Desdobramento de “Zoombido”, os retratos que ele faz dos convidados do programa,
estilosamente distorcidos através de um tijolo de vidro, geraram uma exposição
fotográfica na Galeria Arthur Fidalgo (RJ). Moska já tinha passado por essa experiência
na exposição “Reflexos e Reflexões” ( exibida na Caixa Cultural de Brasília em 2006 )
com os autorretratos que geraram a capa e a arte gráfica do álbum “Tudo Novo de
Novo”, também distorcidos, mas em reflexos de objetos espelhados nos banheiros de
hotéis.

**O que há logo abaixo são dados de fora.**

/-! ### §3. The sixteen equations (Cremona's models) with their kernel instances -/

/-- Cremona **441b1** `= [0,0,1,0,12]` (the census record of class 441b; rational `3`-torsion
`(0, 3)`; `Δ = −3³·7⁴`). [cite: Cremona1997, Table 1 (class 441b)] -/
def cremona441b1 : WeierstrassCurve ℚ := ⟨0, 0, 1, 0, 12⟩
/-- Cremona **441b2** `= [0,0,1,0,-331]` (the cube-sum curve `E_7 : x³ + y³ = 7`; `Δ = −3⁹·7⁴`).
[cite: Cremona1997, Table 1 (class 441b)] -/
def cremona441b2 : WeierstrassCurve ℚ := ⟨0, 0, 1, 0, -331⟩
/-- Cremona **11907o2** `= [0,0,1,0,-145861]` (`E_{147} = E_{3·7²}`, the rank-zero partner of
`E_7` in Hu–Shu–Yin's product formula; `Δ = −3¹³·7⁸`, `N = 3⁵·7²`). [cite: Cremona1997, Table 1 (class 11907o)] -/
def cremona11907o2 : WeierstrassCurve ℚ := ⟨0, 0, 1, 0, -145861⟩
/-- Cremona **2700h1** `= [0,0,0,0,625]` (census record of class 2700h; `Δ = −2⁴·3³·5⁸`).
[cite: Cremona1997, Table 1 (class 2700h)] -/
def cremona2700h1 : WeierstrassCurve ℚ := ⟨0, 0, 0, 0, 625⟩
/-- Cremona **2700h2** `= [0,0,0,0,-16875]` (Kezuka–Li's model (4.1) of `C_{50} : x³ + y³ = 50`,
`cubeSumTwoModel 5 2`; `Δ = −2⁴·3⁹·5⁸`). [cite: Cremona1997, Table 1 (class 2700h)] -/
def cremona2700h2 : WeierstrassCurve ℚ := ⟨0, 0, 0, 0, -16875⟩
/-- Cremona **4563b1** `= [0,0,1,0,42]` (census record of class 4563b; `Δ = −3³·13⁴`).
[cite: Cremona1997, Table 1 (class 4563b)] -/
def cremona4563b1 : WeierstrassCurve ℚ := ⟨0, 0, 1, 0, 42⟩
/-- Cremona **4563b2** `= [0,0,1,0,-1141]` (`E_{13} : x³ + y³ = 13`; `Δ = −3⁹·13⁴`).
[cite: Cremona1997, Table 1 (class 4563b)] -/
def cremona4563b2 : WeierstrassCurve ℚ := ⟨0, 0, 1, 0, -1141⟩
/-- Cremona **41067h2** `= [0,0,1,0,-1735081]` (`E_{507} = E_{3·13²}`, rank-zero partner of
`E_{13}`; `Δ = −3¹³·13⁸`). [cite: Cremona1997, Table 1 (class 41067h)] -/
def cremona41067h2 : WeierstrassCurve ℚ := ⟨0, 0, 1, 0, -1735081⟩
/-- Cremona **6075bc1** `= [0,0,1,0,56]` (census record of class 6075bc; `Δ = −3⁷·5⁴`).
[cite: Cremona1997, Table 1 (class 6075bc)] -/
def cremona6075bc1 : WeierstrassCurve ℚ := ⟨0, 0, 1, 0, 56⟩
/-- Cremona **6075bc2** `= [0,0,1,0,-1519]` (`E_{15} = E_{3·5} : x³ + y³ = 15`; `Δ = −3¹³·5⁴` —
Silverman's `ord Δ < 12` fails at `3`, the `3`-adic criterion of §1 applies).
[cite: Cremona1997, Table 1 (class 6075bc)] -/
def cremona6075bc2 : WeierstrassCurve ℚ := ⟨0, 0, 1, 0, -1519⟩
/-- Cremona **225b2** `= [0,0,1,0,-4219]` (`E_{25} = E_{5²}`, rank-zero partner of `E_{15}` in
Shu–Yin's product formula; `Δ = −3⁹·5⁸`). [cite: Cremona1997, Table 1 (class 225b)] -/
def cremona225b2 : WeierstrassCurve ℚ := ⟨0, 0, 1, 0, -4219⟩
/-- Cremona **13068c1** `= [0,0,0,0,121]` (census record of class 13068c; `Δ = −2⁴·3³·11⁴`).
[cite: Cremona1997, Table 1 (class 13068c)] -/
def cremona13068c1 : WeierstrassCurve ℚ := ⟨0, 0, 0, 0, 121⟩
/-- Cremona **13068c2** `= [0,0,0,0,-3267]` (Kezuka–Li's model of `C_{22} : x³ + y³ = 22`,
`cubeSumTwoModel 11 1`; `Δ = −2⁴·3⁹·11⁴`). [cite: Cremona1997, Table 1 (class 13068c)] -/
def cremona13068c2 : WeierstrassCurve ℚ := ⟨0, 0, 0, 0, -3267⟩
/-- Cremona **16641a1** `= [0,0,1,0,462]` (census record of class 16641a; `Δ = −3³·43⁴`).
[cite: Cremona1997, Table 1 (class 16641a)] -/
def cremona16641a1 : WeierstrassCurve ℚ := ⟨0, 0, 1, 0, 462⟩
/-- Cremona **16641a2** `= [0,0,1,0,-12481]` (`E_{43} : x³ + y³ = 43`; `Δ = −3⁹·43⁴`).
[cite: Cremona1997, Table 1 (class 16641a)] -/
def cremona16641a2 : WeierstrassCurve ℚ := ⟨0, 0, 1, 0, -12481⟩
/-- Cremona **449307k2** `= [0,0,1,0,-207692161]` (`E_{5547} = E_{3·43²}`, rank-zero partner of
`E_{43}`; `Δ = −3¹³·43⁸`). [cite: Cremona1997, Table 1 (class 449307k)] -/
def cremona449307k2 : WeierstrassCurve ℚ := ⟨0, 0, 1, 0, -207692161⟩

/-! #### `IsElliptic` (`Δ = −27·b₆² ≠ 0`) -/

/-- 441b1 is an elliptic curve (`Δ = −27·b₆² ≠ 0`). [cite: SilvermanAEC2009, III.1] -/
instance isElliptic_cremona441b1 : cremona441b1.IsElliptic := isElliptic_mk (by norm_num)
/-- 441b2 is an elliptic curve (`Δ = −27·b₆² ≠ 0`). [cite: SilvermanAEC2009, III.1] -/
instance isElliptic_cremona441b2 : cremona441b2.IsElliptic := isElliptic_mk (by norm_num)
/-- 11907o2 is an elliptic curve (`Δ = −27·b₆² ≠ 0`). [cite: SilvermanAEC2009, III.1] -/
instance isElliptic_cremona11907o2 : cremona11907o2.IsElliptic := isElliptic_mk (by norm_num)
/-- 2700h1 is an elliptic curve (`Δ = −27·b₆² ≠ 0`). [cite: SilvermanAEC2009, III.1] -/
instance isElliptic_cremona2700h1 : cremona2700h1.IsElliptic := isElliptic_mk (by norm_num)
/-- 2700h2 is an elliptic curve (`Δ = −27·b₆² ≠ 0`). [cite: SilvermanAEC2009, III.1] -/
instance isElliptic_cremona2700h2 : cremona2700h2.IsElliptic := isElliptic_mk (by norm_num)
/-- 4563b1 is an elliptic curve (`Δ = −27·b₆² ≠ 0`). [cite: SilvermanAEC2009, III.1] -/
instance isElliptic_cremona4563b1 : cremona4563b1.IsElliptic := isElliptic_mk (by norm_num)
/-- 4563b2 is an elliptic curve (`Δ = −27·b₆² ≠ 0`). [cite: SilvermanAEC2009, III.1] -/
instance isElliptic_cremona4563b2 : cremona4563b2.IsElliptic := isElliptic_mk (by norm_num)
/-- 41067h2 is an elliptic curve (`Δ = −27·b₆² ≠ 0`). [cite: SilvermanAEC2009, III.1] -/
instance isElliptic_cremona41067h2 : cremona41067h2.IsElliptic := isElliptic_mk (by norm_num)
/-- 6075bc1 is an elliptic curve (`Δ = −27·b₆² ≠ 0`). [cite: SilvermanAEC2009, III.1] -/
instance isElliptic_cremona6075bc1 : cremona6075bc1.IsElliptic := isElliptic_mk (by norm_num)
/-- 6075bc2 is an elliptic curve (`Δ = −27·b₆² ≠ 0`). [cite: SilvermanAEC2009, III.1] -/
instance isElliptic_cremona6075bc2 : cremona6075bc2.IsElliptic := isElliptic_mk (by norm_num)
/-- 225b2 is an elliptic curve (`Δ = −27·b₆² ≠ 0`). [cite: SilvermanAEC2009, III.1] -/
instance isElliptic_cremona225b2 : cremona225b2.IsElliptic := isElliptic_mk (by norm_num)
/-- 13068c1 is an elliptic curve (`Δ = −27·b₆² ≠ 0`). [cite: SilvermanAEC2009, III.1] -/
instance isElliptic_cremona13068c1 : cremona13068c1.IsElliptic := isElliptic_mk (by norm_num)
/-- 13068c2 is an elliptic curve (`Δ = −27·b₆² ≠ 0`). [cite: SilvermanAEC2009, III.1] -/
instance isElliptic_cremona13068c2 : cremona13068c2.IsElliptic := isElliptic_mk (by norm_num)
/-- 16641a1 is an elliptic curve (`Δ = −27·b₆² ≠ 0`). [cite: SilvermanAEC2009, III.1] -/
instance isElliptic_cremona16641a1 : cremona16641a1.IsElliptic := isElliptic_mk (by norm_num)
/-- 16641a2 is an elliptic curve (`Δ = −27·b₆² ≠ 0`). [cite: SilvermanAEC2009, III.1] -/
instance isElliptic_cremona16641a2 : cremona16641a2.IsElliptic := isElliptic_mk (by norm_num)
/-- 449307k2 is an elliptic curve (`Δ = −27·b₆² ≠ 0`). [cite: SilvermanAEC2009, III.1] -/
instance isElliptic_cremona449307k2 : cremona449307k2.IsElliptic := isElliptic_mk (by norm_num)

A fotografia se transformou em mais um vício do colecionador Paulinho Moska.
Atualmente, além de seus shows e de roda a sua carreira musical, Moska se apresenta
no papel principal do Rei Arthur no Musical “Merlin e Arthur, um sonho de liberdade” ,
atualmente em cartaz no Rio de Janeiro (inicio da temporada em 15 de março de 2019)
e que terá também temporada em São Paulo a partir de junho 2019.